In the entries that follow, copy exactly each line from the first through the line with "set_option linter.dupNamespace false".

Collected data

>>>>>

import Summits.QuantumAdvantage.QuantumAdvantage.Theorems.WildDialDollB

/-! # WildDialDollC — part 3/4 (mechanical split for landing of `WildDialDoll`; content verbatim; scopes re-opened with their variables) -/

set_option linter.dupNamespace false

namespace Summit.QuantumAdvantage.QuantumAdvantage.Theorems.WildDialDoll
open Finset
open Summit.QuantumAdvantage.AdviceFreeQNC0
open Summit.QuantumAdvantage.AdviceFreeQNC0.Fib19
open Literature.Computability.QuantumComplexity
open Literature.Computability.QuantumComplexity.RingHLF
open Literature.Computability.MetaComplexity

/-! ### §4b ALL ring lengths: the canonical affine base has no affine / quadratic / cubic completion -/

/-- Doll witnesses for `d = 1` exist at every `n ≥ 8` (bases `8, 9, 10`, period-`3` padding). [PROVED] -/
theorem exists_dollWitness_one : ∀ n, 8 ≤ n → ∃ (x : Fin n → Bool) (T : Fin (2 * 1 + 1) → Finset (Fin n)), DollWitness n 1 x T := by
  intro n
  induction n using Nat.strongRecOn with
  | ind n ih =>
    intro hn
    by_cases h12 : n < 11
    · have : n = 8 ∨ n = 9 ∨ n = 10 := by omega
      rcases this with rfl | rfl | rfl
      · exact ⟨x8, T8, dollWitness_eight⟩
      · exact ⟨x9, T9, dollWitness_nine⟩
      · exact ⟨x10, T10, dollWitness_ten⟩
    · have h := exists_dollWitness_add_three (ih (n - 3) (by omega) (by omega))
      rwa [show n - 3 + 3 = n by omega] at h

/-- Doll witnesses for `d = 2` exist at every `n ≥ 12` (bases `12, 13, 14`). [PROVED] -/
theorem exists_dollWitness_two : ∀ n, 12 ≤ n → ∃ (x : Fin n → Bool) (T : Fin (2 * 2 + 1) → Finset (Fin n)), DollWitness n 2 x T := by
  intro n
  induction n using Nat.strongRecOn with
  | ind n ih =>
    intro hn
    by_cases h15 : n < 15
    · have : n = 12 ∨ n = 13 ∨ n = 14 := by omega
      rcases this with rfl | rfl | rfl
      · exact ⟨x12, T12, dollWitness_twelve⟩
      · exact ⟨x13, T13, dollWitness_thirteen⟩
      · exact ⟨x14, T14, dollWitness_fourteen⟩
    · have h := exists_dollWitness_add_three (ih (n - 3) (by omega) (by omega))
      rwa [show n - 3 + 3 = n by omega] at h

/-- Doll witnesses for `d = 3` exist at every `n ≥ 16` (bases `16, 17, 18`). [PROVED] -/
theorem exists_dollWitness_three : ∀ n, 16 ≤ n → ∃ (x : Fin n → Bool) (T : Fin (2 * 3 + 1) → Finset (Fin n)), DollWitness n 3 x T := by
  intro n
  induction n using Nat.strongRecOn with
  | ind n ih =>
    intro hn
    by_cases h19 : n < 19
    · have : n = 16 ∨ n = 17 ∨ n = 18 := by omega
      rcases this with rfl | rfl | rfl
      · exact ⟨x16, T16, dollWitness_sixteen⟩
      · exact ⟨x17, T17, dollWitness_seventeen⟩
      · exact ⟨x18, T18, dollWitness_eighteen⟩
    · have h := exists_dollWitness_add_three (ih (n - 3) (by omega) (by omega))
      rwa [show n - 3 + 3 = n by omega] at h

/-- **THEOREM (all `n ≥ 8`): `CanonCoinAt n 1`** — no AFFINE wild bit completes the canonical base (an affine-rung fact,
re-proved here by the doll method as calibration). [PROVED] -/
theorem canonCoinAt_one {n : ℕ} (hn : 8 ≤ n) : CanonCoinAt n 1 := by
  obtain ⟨x, T, hW⟩ := exists_dollWitness_one n hn; exact canonCoinAt_of_dollWitness hW

/-- **THEOREM (all `n ≥ 12`): `CanonCoinAt n 2` — THE ORACLE BIT IS NEVER A QUADRATIC EVENT.** For every ring length
`n ≥ 12`, no wild bit `[P₀ = 1]` with `deg P₀ ≤ 2` completes the canonical affine base to a perfect strategy; equivalently the
coin indicator `t(x)_0 ⊕ ¬J_1(x)` agrees with no quadratic `𝔽₃`-event on the co-pin class.  The first theorem on this summit
about a quadratic output of UNRESTRICTED rank (lens-2's few-forms theorem needs rank `≤ (n−8)/12 − 2log₂ n`). [PROVED] -/
theorem canonCoinAt_two {n : ℕ} (hn : 12 ≤ n) : CanonCoinAt n 2 := by
  obtain ⟨x, T, hW⟩ := exists_dollWitness_two n hn; exact canonCoinAt_of_dollWitness hW

/-- **THEOREM (all `n ≥ 16`): `CanonCoinAt n 3`** — no CUBIC wild bit completes the canonical base. [PROVED] -/
theorem canonCoinAt_three {n : ℕ} (hn : 16 ≤ n) : CanonCoinAt n 3 := by
  obtain ⟨x, T, hW⟩ := exists_dollWitness_three n hn; exact canonCoinAt_of_dollWitness hW

/-- **`CanonQuadratic3` = `CanonCoin3` at `d = 2`, the canonical instance of the first open cell — PROVED.**  This is the
cashed bottom of the chain `target ⟹ P1 ⟹ OneQuadratic3 ⟹ (∃ n₀, ∀ n ≥ n₀, CanonCoinAt n 2)`. [PROVED; `n₀ = 12`] -/
theorem canonQuadratic3 : ∃ n₀ : ℕ, ∀ n ≥ n₀, CanonCoinAt n 2 := ⟨12, fun _ hn => canonCoinAt_two hn⟩

/-- The cubic analogue. [PROVED; `n₀ = 16`] -/
theorem canonCubic3 : ∃ n₀ : ℕ, ∀ n ≥ n₀, CanonCoinAt n 3 := ⟨16, fun _ hn => canonCoinAt_three hn⟩


/-! ### §4c THE UNIFORM DOLL FAMILY (the all-`d` statement `FamilyWitness`, proved in §4e below) -/

/-- **Uniform base**: all ones except ONE zero at position `z`. -/
def famX (N z : ℕ) : Fin N → Bool := fun i => decide (i.val ≠ z)

/-- **Uniform nested doll** with spacing `3` and innermost shell of length `1`: `T_j = {4 + 3j, 12d + 5 − 3j}`, `j ≤ 2d`
(so the shells between consecutive pairs are runs of three `1`s — step sums `≡ 0 (mod 3)` — and the innermost shell has
step sum `∓1`). Needs `N ≥ 12d + 6`. -/
def famT (N d : ℕ) : Fin (2 * d + 1) → Finset (Fin N) :=
  fun j => (Finset.univ : Finset (Fin N)).filter fun i => i.val = 4 + 3 * j.val ∨ i.val = 12 * d + 5 - 3 * j.val

/-- The position of the zero: `z ∈ {1,2,3}` with `z ≡ 2N + 1 (mod 3)` (tunes the outer shell sum to the residue the oracle
bit needs; NODE-g5.md §3). -/
def famZ (N : ℕ) : ℕ := if (2 * N + 1) % 3 = 0 then 3 else (2 * N + 1) % 3

/-- **THE UNIFORM DOLL FAMILY `FamilyWitness`** — for every `d` and every `N ≥ 12d + 6` the explicit pair
`(famX N (famZ N), famT N d)` is a doll witness.  [PROVED in §4e (`familyWitness_holds`); verified numerically first for
`d = 1…4` (exp/family.py) and kernel-certified below at `d = 4`, `N = 54, 55, 56` (kept as independent certificates).  With
`canonCoin3_of_familyWitness` it yields `canonCoin3 : CanonCoin3`.] -/
def FamilyWitness : Prop := ∀ d N : ℕ, 12 * d + 6 ≤ N → DollWitness N d (famX N (famZ N)) (famT N d)

/-- **`FamilyWitness → CanonCoin3`** (with `n₀(d) = 12d + 6`). [PROVED] -/
theorem canonCoin3_of_familyWitness (h : FamilyWitness) : CanonCoin3 :=
  fun d => ⟨12 * d + 6, fun N hN => canonCoinAt_of_dollWitness (h d N hN)⟩


/-! ### §4e `FamilyWitness` PROVED ⟹ **`canonCoin3 : CanonCoin3` for EVERY degree `d`** (all in the tree's monodromy coordinates)

The proof of NODE-g5.md §3: append laws for `reflBit`/`sigmaSum`; the shell word `nest` (its parity, its signed count
`σ(nest cs) = 2·[#flipped shells even]`, and WHERE ITS ZEROS ARE); the bridge `List.ofFn (dollPt famX famT S) = famWord S`; the tuning
`famZ_spec`; the alternating parity sum `Σ_S (−1)^{|S|} g(|S| mod 2) = 2^{2d}(g₀ − g₁) ≠ 0`; assembly `familyWitness`. -/

section Family

/-- WildDial doll helper `reflBit_append` (lens-1 g5 WildDialDoll; see the enclosing section docstring). -/
theorem reflBit_append : ∀ (l₁ l₂ : List Bool), reflBit (l₁ ++ l₂) = xor (reflBit l₁) (reflBit l₂)
  | [], l₂ => by simp [reflBit]
  | b :: rest, l₂ => by
      rw [List.cons_append, reflBit, reflBit, reflBit_append rest l₂]
      cases reflBit rest <;> cases reflBit l₂ <;> cases b <;> rfl

/-- WildDial doll helper `sigmaSum_append` (lens-1 g5 WildDialDoll; see the enclosing section docstring). -/
theorem sigmaSum_append : ∀ (l₁ l₂ : List Bool),
    sigmaSum (l₁ ++ l₂) = sigmaSum l₂ + (if reflBit l₂ then -sigmaSum l₁ else sigmaSum l₁)
  | [], l₂ => by simp [sigmaSum]
  | b :: rest, l₂ => by
      rw [List.cons_append, sigmaSum, sigmaSum, sigmaSum_append rest l₂, reflBit_append]
      cases reflBit rest <;> cases reflBit l₂ <;> simp <;> ring

/-- WildDial doll helper `reflBit_replicate_true` (lens-1 g5 WildDialDoll; see the enclosing section docstring). -/
theorem reflBit_replicate_true : ∀ k : ℕ, reflBit (List.replicate k true) = false
  | 0 => rfl
  | k + 1 => by rw [List.replicate_succ, reflBit, reflBit_replicate_true k]; rfl

/-- WildDial doll helper `sigmaSum_replicate_true` (lens-1 g5 WildDialDoll; see the enclosing section docstring). -/
theorem sigmaSum_replicate_true : ∀ k : ℕ, sigmaSum (List.replicate k true) = (k : ZMod 3)
  | 0 => by simp [sigmaSum]
  | k + 1 => by
      rw [List.replicate_succ, sigmaSum, sigmaSum_replicate_true k, reflBit_replicate_true]
      push_cast; simp

/-- The nested shell word on shell bits `cs` (outermost first): `nest [c] = [c,c]`,
`nest (c :: cs) = c 1 1 (nest cs) 1 1 c`. -/
def nest : List Bool → List Bool
  | [] => []
  | [c] => [c, c]
  | c :: c' :: rest => c :: true :: true :: (nest (c' :: rest) ++ [true, true, c])

/-- WildDial doll helper `nest_cons_cons` (lens-1 g5 WildDialDoll; see the enclosing section docstring). -/
theorem nest_cons_cons (c c' : Bool) (rest : List Bool) :
    nest (c :: c' :: rest) = c :: true :: true :: (nest (c' :: rest) ++ [true, true, c]) := rfl

/-- WildDial doll helper `length_nest` (lens-1 g5 WildDialDoll; see the enclosing section docstring). -/
theorem length_nest : ∀ cs : List Bool, cs ≠ [] → (nest cs).length = 6 * cs.length - 4
  | [], h => (h rfl).elim
  | [c], _ => rfl
  | c :: c' :: rest, _ => by
      have ih := length_nest (c' :: rest) (by simp)
      rw [nest_cons_cons]
      simp only [List.length_cons, List.length_append, ih, List.length_nil]
      omega

/-- WildDial doll helper `reflBit_nest` (lens-1 g5 WildDialDoll; see the enclosing section docstring). -/
theorem reflBit_nest : ∀ cs : List Bool, reflBit (nest cs) = false
  | [] => rfl
  | [c] => by cases c <;> rfl
  | c :: c' :: rest => by
      have ih := reflBit_nest (c' :: rest)
      rw [nest_cons_cons, reflBit, reflBit, reflBit, reflBit_append, ih]
      cases c <;> rfl

/-- WildDial doll helper `sigmaSum_nest` (lens-1 g5 WildDialDoll; see the enclosing section docstring). -/
theorem sigmaSum_nest : ∀ cs : List Bool, cs ≠ [] → sigmaSum (nest cs) = if reflBit cs then 0 else 2
  | [], h => (h rfl).elim
  | [c], _ => by cases c <;> decide
  | c :: c' :: rest, _ => by
      have ih := sigmaSum_nest (c' :: rest) (by simp)
      have hr := reflBit_nest (c' :: rest)
      rw [nest_cons_cons]
      simp only [sigmaSum, reflBit, sigmaSum_append, reflBit_append, ih, hr]
      rcases Bool.eq_false_or_eq_true (reflBit rest) with h | h <;> simp only [h] <;> cases c <;> cases c' <;> decide

/-- WHERE THE ZEROS OF THE SHELL WORD ARE: position `t` of `nest cs` is `false` iff it is one of the two positions
`3j`, `6m − 5 − 3j` of a shell `j` with `c_j = false`. -/
theorem nest_getD_eq_false_iff : ∀ (cs : List Bool) (t : ℕ), cs ≠ [] →
    ((nest cs).getD t true = false ↔
      ∃ j, j < cs.length ∧ cs.getD j true = false ∧ (t = 3 * j ∨ t = 6 * cs.length - 5 - 3 * j))
  | [], t, h => (h rfl).elim
  | [c], t, _ => by
      rcases t with _ | _ | t
      · simp [nest]
      · simp [nest]
      · simp [nest]
  | c :: c' :: rest, t, _ => by
      have ih := fun t => nest_getD_eq_false_iff (c' :: rest) t (by simp)
      have hlen := length_nest (c' :: rest) (by simp)
      simp only [List.length_cons] at hlen ih ⊢
      rw [nest_cons_cons]
      rcases t with _ | _ | _ | t
      · -- t = 0
        simp only [List.getD_cons_zero]
        constructor
        · intro hc; exact ⟨0, by omega, by simpa using hc, Or.inl rfl⟩
        · rintro ⟨j, hj, hcj, ht⟩
          rcases ht with ht | ht
          · obtain rfl : j = 0 := by omega
            simpa using hcj
          · omega
      · simp only [List.getD_cons_succ, List.getD_cons_zero]
        simp only [Bool.true_eq_false, false_iff, not_exists, not_and]
        intro j hj _ h; omega
      · simp only [List.getD_cons_succ, List.getD_cons_zero]
        simp only [Bool.true_eq_false, false_iff, not_exists, not_and]
        intro j hj _ h; omega
      · -- t + 3
        simp only [List.getD_cons_succ]
        by_cases hlt : t < (nest (c' :: rest)).length
        · rw [List.getD_append _ _ _ _ hlt, ih t]
          rw [hlen] at hlt
          constructor
          · rintro ⟨j, hj, hcj, ht⟩
            refine ⟨j + 1, by omega, by simpa using hcj, ?_⟩
            rcases ht with ht | ht
            · left; omega
            · right; omega
          · rintro ⟨j, hj, hcj, ht⟩
            obtain ⟨j', rfl⟩ : ∃ j', j = j' + 1 := by
              rcases j with _ | j'
              · exfalso; rcases ht with ht | ht <;> omega
              · exact ⟨j', rfl⟩
            refine ⟨j', by omega, by simpa using hcj, ?_⟩
            rcases ht with ht | ht
            · left; omega
            · right; omega
        · have hle : (nest (c' :: rest)).length ≤ t := not_lt.mp hlt
          obtain ⟨u, rfl⟩ : ∃ u, t = (nest (c' :: rest)).length + u := ⟨t - (nest (c' :: rest)).length, by omega⟩
          rw [List.getD_append_right _ _ _ _ (by omega), Nat.add_sub_cancel_left, hlen]
          rcases u with _ | _ | _ | u
          · simp only [List.getD_cons_zero, Bool.true_eq_false, false_iff, not_exists, not_and]
            intro j hj _ h; omega
          · simp only [List.getD_cons_succ, List.getD_cons_zero, Bool.true_eq_false, false_iff, not_exists, not_and]
            intro j hj _ h; omega
          · simp only [List.getD_cons_succ, List.getD_cons_zero]
            constructor
            · intro hc; exact ⟨0, by omega, by simpa using hc, Or.inr (by omega)⟩
            · rintro ⟨j, hj, hcj, ht⟩
              have : j = 0 := by rcases ht with ht | ht <;> omega
              subst this; simpa using hcj
          · simp only [List.getD_cons_succ, List.getD_nil, Bool.true_eq_false, false_iff, not_exists, not_and]
            intro j hj _ h; omega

<<<<<

● Task answer
import Summits.QuantumAdvantage.QuantumAdvantage.Theorems.WildDialDollB

/-! # WildDialDollC — part 3/4 (mechanical split for landing of `WildDialDoll`; content verbatim; scopes re-opened with their variables) -/

set_option linter.dupNamespace false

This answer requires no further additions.